The long-term goal of this study is to develop a biomarker-based screening assay for the early detection of AD-related biochemical changes that can be measured in biofluids such as the CSF. The main goal of this study is to identify phage-based probes to novel protein metabolites associated with AD and its progression. This study will have multiple positive effects that include: earlier and more accurate diagnosis and improved ability to monitor disease progression. To accomplish this goal the project has two aims:
Aim. Identify phage with high sensitivity and specificity for AD-related post-translational modifications (PTMs) to selected proteins associated with AD.

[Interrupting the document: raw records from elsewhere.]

/-- **`Z22:§8.u003` at one character, from the WINDOWED Proposition 2.2 at that character**
(p. 42): for `D ≥ 3`, `χ` primitive, `c′ ≥ 0` with `5c′α𝓛 < 1` and `α ≤ 1/8`, if the zeros of
`L(s,ψ)L(s,ψχ)` in `Ω` lie on the critical line ((i)) and have consecutive gaps within `c′α²𝓛` of `α`
whenever the lower zero is in the inner window `|γ − 2πt₀| < 𝓛₁ + 3/2` ((iii), windowed), then there
are heights `𝓛₁⁻, 𝓛₁⁺` with `AdmRect D x 1 (1/8) 𝓛₁⁻ 𝓛₁⁺` (the heights are chosen against the zeros
of the inner band `|γ − 2πt₀| < 𝓛₁ + 1`; outer-band zeros are `≥ 1 − α/8` from `∂ℜ`).
[cite: Zhang2022LandauSiegel, §8 p. 42, tex L2197–L2201] -/
theorem admRect_of_prop22W_at (hD : 3 ≤ D) (hχ : χ.IsPrimitive) {c' : ℝ} (hc' : 0 ≤ c')
    (hsmall : 5 * c' * alpha D * ell D < 1) (hα8 : alpha D ≤ 1 / 8) (x : Chr D)
    (h_i : ∀ s ∈ prodZeroSetOmega χ x, s.re = 1 / 2)
    (h_iii : ∀ s ∈ prodZeroSetOmega χ x, ∀ s' ∈ prodZeroSetOmega χ x,
      |s.im - 2 * π * t0 D| < ell1 D + 3 / 2 → s.im < s'.im →
        (∀ s'' ∈ prodZeroSetOmega χ x, ¬ (s.im < s''.im ∧ s''.im < s'.im)) →
          |s'.im - s.im - alpha D| < c' * alpha D ^ 2 * ell D) :
    ∃ Lm Lp : ℝ, AdmRect D x 1 (1 / 8) Lm Lp := by
  -- parameters
  have hα : 0 < alpha D := by
    rw [alpha, bigP, Real.log_exp]
    exact div_pos Real.pi_pos (pow_pos (by linarith [one_lt_ell hD]) _)
  have hℓ : 1 < ell D := one_lt_ell hD
  have he : 0 ≤ c' * alpha D ^ 2 * ell D := by positivity
  have heα : c' * alpha D ^ 2 * ell D ≤ alpha D / 2 := by
    have : c' * alpha D ^ 2 * ell D = alpha D * (c' * alpha D * ell D) := by ring
    rw [this]; nlinarith
  -- the heights of the zeros of `L(s,ψ)L(s,ψχ)` in `Ω`, a finite set, pairwise `> α/2` apart
  set S : Set ℂ := prodZeroSetOmega χ x with hS_def
  have hSfin : S.Finite := prodZeroSetOmega_finite χ hD hχ x
  set S₁ : Set ℂ := S ∩ {s | |s.im - 2 * π * t0 D| < ell1 D + 1} with hS₁_def
  set H : Set ℝ := (fun s : ℂ => s.im - 2 * π * t0 D) '' S₁ with hH_def
  have hHfin : H.Finite := (hSfin.subset Set.inter_subset_left).image _
  have hsep : ∀ h ∈ H, ∀ h' ∈ H, h < h' → alpha D / 2 < h' - h := by
    rintro _ ⟨s, ⟨hs, hsW⟩, rfl⟩ _ ⟨s', ⟨hs', -⟩, rfl⟩ hlt
    have hsW' : |s.im - 2 * π * t0 D| < ell1 D + 3 / 2 := lt_of_lt_of_le hsW (by linarith)
    have h := im_gt_of_gapW' hSfin h_iii hs hsW' hs' (by linarith)
    linarith
  obtain ⟨Lp, hLp1, hLp2, hLp3⟩ := exists_top_height hHfin (ell1 D) hα hsep
  obtain ⟨Lm, hLm1, hLm2, hLm3⟩ := exists_bottom_height hHfin (-ell1 D) hα hsep
  refine ⟨Lm, Lp, ?_, ?_, ?_, ?_⟩
  · -- `|𝓛₁⁺ − 𝓛₁| ≤ α`
    linarith [abs_nonneg (Lp - ell1 D)]
  · -- `|𝓛₁⁻ + 𝓛₁| ≤ α`
    rw [show Lm + ell1 D = Lm - -ell1 D by ring]
    linarith [abs_nonneg (Lm - -ell1 D)]
  · -- the zeros of `L(s,ψ)` inside `ℜ` are exactly `𝒵(ψ)`
    ext ρ
    simp only [Set.mem_setOf_eq, rectR, zeroSet]
    constructor
    · rintro ⟨hL, hre, hlo, hhi⟩
      have hΩ : ρ ∈ Omega D := by
        refine ⟨?_, ?_⟩
        · rw [Complex.sub_re, s0_re]; linarith [abs_nonneg (ρ.re - 1 / 2)]
        · rw [Complex.sub_im, s0_im, abs_lt]
          have h1 := abs_le.mp hLp1
          have h2 := abs_le.mp hLm1
          constructor <;> linarith
      have hρS : ρ ∈ S := ⟨hΩ, by rw [hL, zero_mul]⟩
      have hh : ρ.im - 2 * π * t0 D ∈ H := by
        refine ⟨ρ, ⟨hρS, ?_⟩, rfl⟩
        have h1 := abs_le.mp hLp1
        have h2 := abs_le.mp hLm1
        show |ρ.im - 2 * π * t0 D| < ell1 D + 1
        rw [abs_lt]; constructor <;> linarith
      have htop := (hLp3 _ hh).mp (by linarith)
      have hbot := (hLm3 _ hh).mp (by linarith)
      refine ⟨lt_of_le_of_lt hre.le (by linarith), ?_, hL⟩
      rw [abs_lt]; constructor <;> linarith
    · rintro ⟨hre, him, hL⟩
      have hρS : ρ ∈ S := mem_prodZeroSetOmega_of_mem_zeroSet χ ⟨hre, him, hL⟩
      have hre' : ρ.re = 1 / 2 := h_i ρ hρS
      have hh : ρ.im - 2 * π * t0 D ∈ H :=
        ⟨ρ, ⟨hρS, show |ρ.im - 2 * π * t0 D| < ell1 D + 1 from lt_of_lt_of_le him (by linarith)⟩,
          rfl⟩
      have him' := abs_lt.mp him
      have htop := (hLp3 _ hh).mpr (by linarith)
      have hbot := (hLm3 _ hh).mpr (by linarith)
      refine ⟨hL, by rw [hre', sub_self, abs_zero]; exact hα, by linarith, by linarith⟩
  · -- every zero of `L(s,ψ)` is at distance `≥ α/8` from `∂ℜ`
    intro s hs ρ hL
    obtain ⟨⟨hsre, hslo, hshi⟩, hsnot⟩ := hs
    have hre_le : |(s - ρ).re| ≤ ‖s - ρ‖ := Complex.abs_re_le_norm _
    have him_le : |(s - ρ).im| ≤ ‖s - ρ‖ := Complex.abs_im_le_norm _
    rw [Complex.sub_re] at hre_le
    rw [Complex.sub_im] at him_le
    by_cases hbox : |ρ.re - 1 / 2| < 1 / 2 ∧ |ρ.im - 2 * π * t0 D| < ell1 D + 2
    · -- `ρ ∈ Ω`: on the critical line, height in `H`
      have hΩ : ρ ∈ Omega D := by
        refine ⟨?_, ?_⟩
        · rw [Complex.sub_re, s0_re]; exact hbox.1
        · rw [Complex.sub_im, s0_im]; exact hbox.2
      have hρS : ρ ∈ S := ⟨hΩ, by rw [hL, zero_mul]⟩
      have hre' : ρ.re = 1 / 2 := h_i ρ hρS
      by_cases hin : |ρ.im - 2 * π * t0 D| < ell1 D + 1
      swap
      · -- a zero of `Ω` in the outer band `𝓛₁ + 1 ≤ |γ − 2πt₀| < 𝓛₁ + 2`: far from `∂ℜ` vertically
        rw [not_lt] at hin
        have hLp := abs_le.mp hLp1
        have hLm := abs_le.mp hLm1
        have h1 : ell1 D + 1 - (ell1 D + alpha D / 8) ≤ |s.im - ρ.im| := by
          have := abs_sub_abs_le_abs_sub (ρ.im - 2 * π * t0 D) (s.im - 2 * π * t0 D)
          rw [show ρ.im - 2 * π * t0 D - (s.im - 2 * π * t0 D) = -(s.im - ρ.im) by ring,
            abs_neg] at this
          have h3 : |s.im - 2 * π * t0 D| ≤ ell1 D + alpha D / 8 := by
            rw [abs_le]; constructor <;> linarith
          linarith
        linarith
      have hh : ρ.im - 2 * π * t0 D ∈ H := ⟨ρ, ⟨hρS, hin⟩, rfl⟩
      by_cases hvert : |s.re - 1 / 2| = alpha D
      · -- on a vertical edge: horizontal distance `α`
        have : alpha D ≤ |s.re - ρ.re| := by rw [hre', hvert]
        linarith
      · -- on a horizontal edge: vertical distance `≥ α/8` by the choice of the heights
        have hlt : |s.re - 1 / 2| < alpha D := lt_of_le_of_ne hsre hvert
        have hedge : s.im = 2 * π * t0 D + Lp ∨ s.im = 2 * π * t0 D + Lm := by
          by_contra hne
          push Not at hne
          apply hsnot
          exact ⟨hlt, lt_of_le_of_ne hslo (fun h => hne.2 h.symm), lt_of_le_of_ne hshi hne.1⟩
        rcases hedge with hsim | hsim
        · have h2 := hLp2 _ hh
          rw [show ρ.im - 2 * π * t0 D - Lp = -(s.im - ρ.im) by rw [hsim]; ring, abs_neg] at h2
          linarith
        · have h2 := hLm2 _ hh
          rw [show ρ.im - 2 * π * t0 D - Lm = -(s.im - ρ.im) by rw [hsim]; ring, abs_neg] at h2
          linarith
    · -- `ρ ∉ Ω`: far from the rectangle
      rw [not_and_or, not_lt, not_lt] at hbox
      rcases hbox with hfar | hfar
      · -- `|Re ρ − ½| ≥ ½` while `|Re s − ½| ≤ α ≤ 1/8`
        have h1 : 1 / 2 - alpha D ≤ |s.re - ρ.re| := by
          have := abs_sub_abs_le_abs_sub (ρ.re - 1 / 2) (s.re - 1 / 2)
          rw [show ρ.re - 1 / 2 - (s.re - 1 / 2) = -(s.re - ρ.re) by ring, abs_neg] at this
          linarith
        linarith
      · -- `|Im ρ − 2πt₀| ≥ 𝓛₁ + 2` while `Im s` is within `𝓛₁ + α/8` of `2πt₀`
        have hLp := abs_le.mp hLp1
        have hLm := abs_le.mp hLm1
        have h1 : ell1 D + 2 - (ell1 D + alpha D / 8) ≤ |s.im - ρ.im| := by
          have := abs_sub_abs_le_abs_sub (ρ.im - 2 * π * t0 D) (s.im - 2 * π * t0 D)
          rw [show ρ.im - 2 * π * t0 D - (s.im - 2 * π * t0 D) = -(s.im - ρ.im) by ring,
            abs_neg] at this
          have h3 : |s.im - 2 * π * t0 D| ≤ ell1 D + alpha D / 8 := by
            rw [abs_le]; constructor <;> linarith
          linarith
        linarith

This aim will leverage the power of phage display to identify novel biomarkers within a selected group of proteins previously found to be associated with AD. Preliminary data demonstrate the proposed method is sufficient to differentially identify even closely related metabolites as well as differentiate between a pilot group of clinically diagnosed AD and control subjects. Alzheimer?s disease is a slow, progressive neurodegenerative disease that ultimately results in death. It is the 6th leading cause of death in the U.S. and there is no cure. Currently, diagnosis occurs relatively late in the, and many cases of AD are misdiagnosed. This proposal addresses an important gap in the development of robust biomarker arrays to assist in the more accurate and earlier detection of AD-related dementia. Completion of this study would be the first step to create PTM based array to evaluate the range of AD-relevant biomarkers to further improve the accuracy of diagnosis and monitoring of disease progression.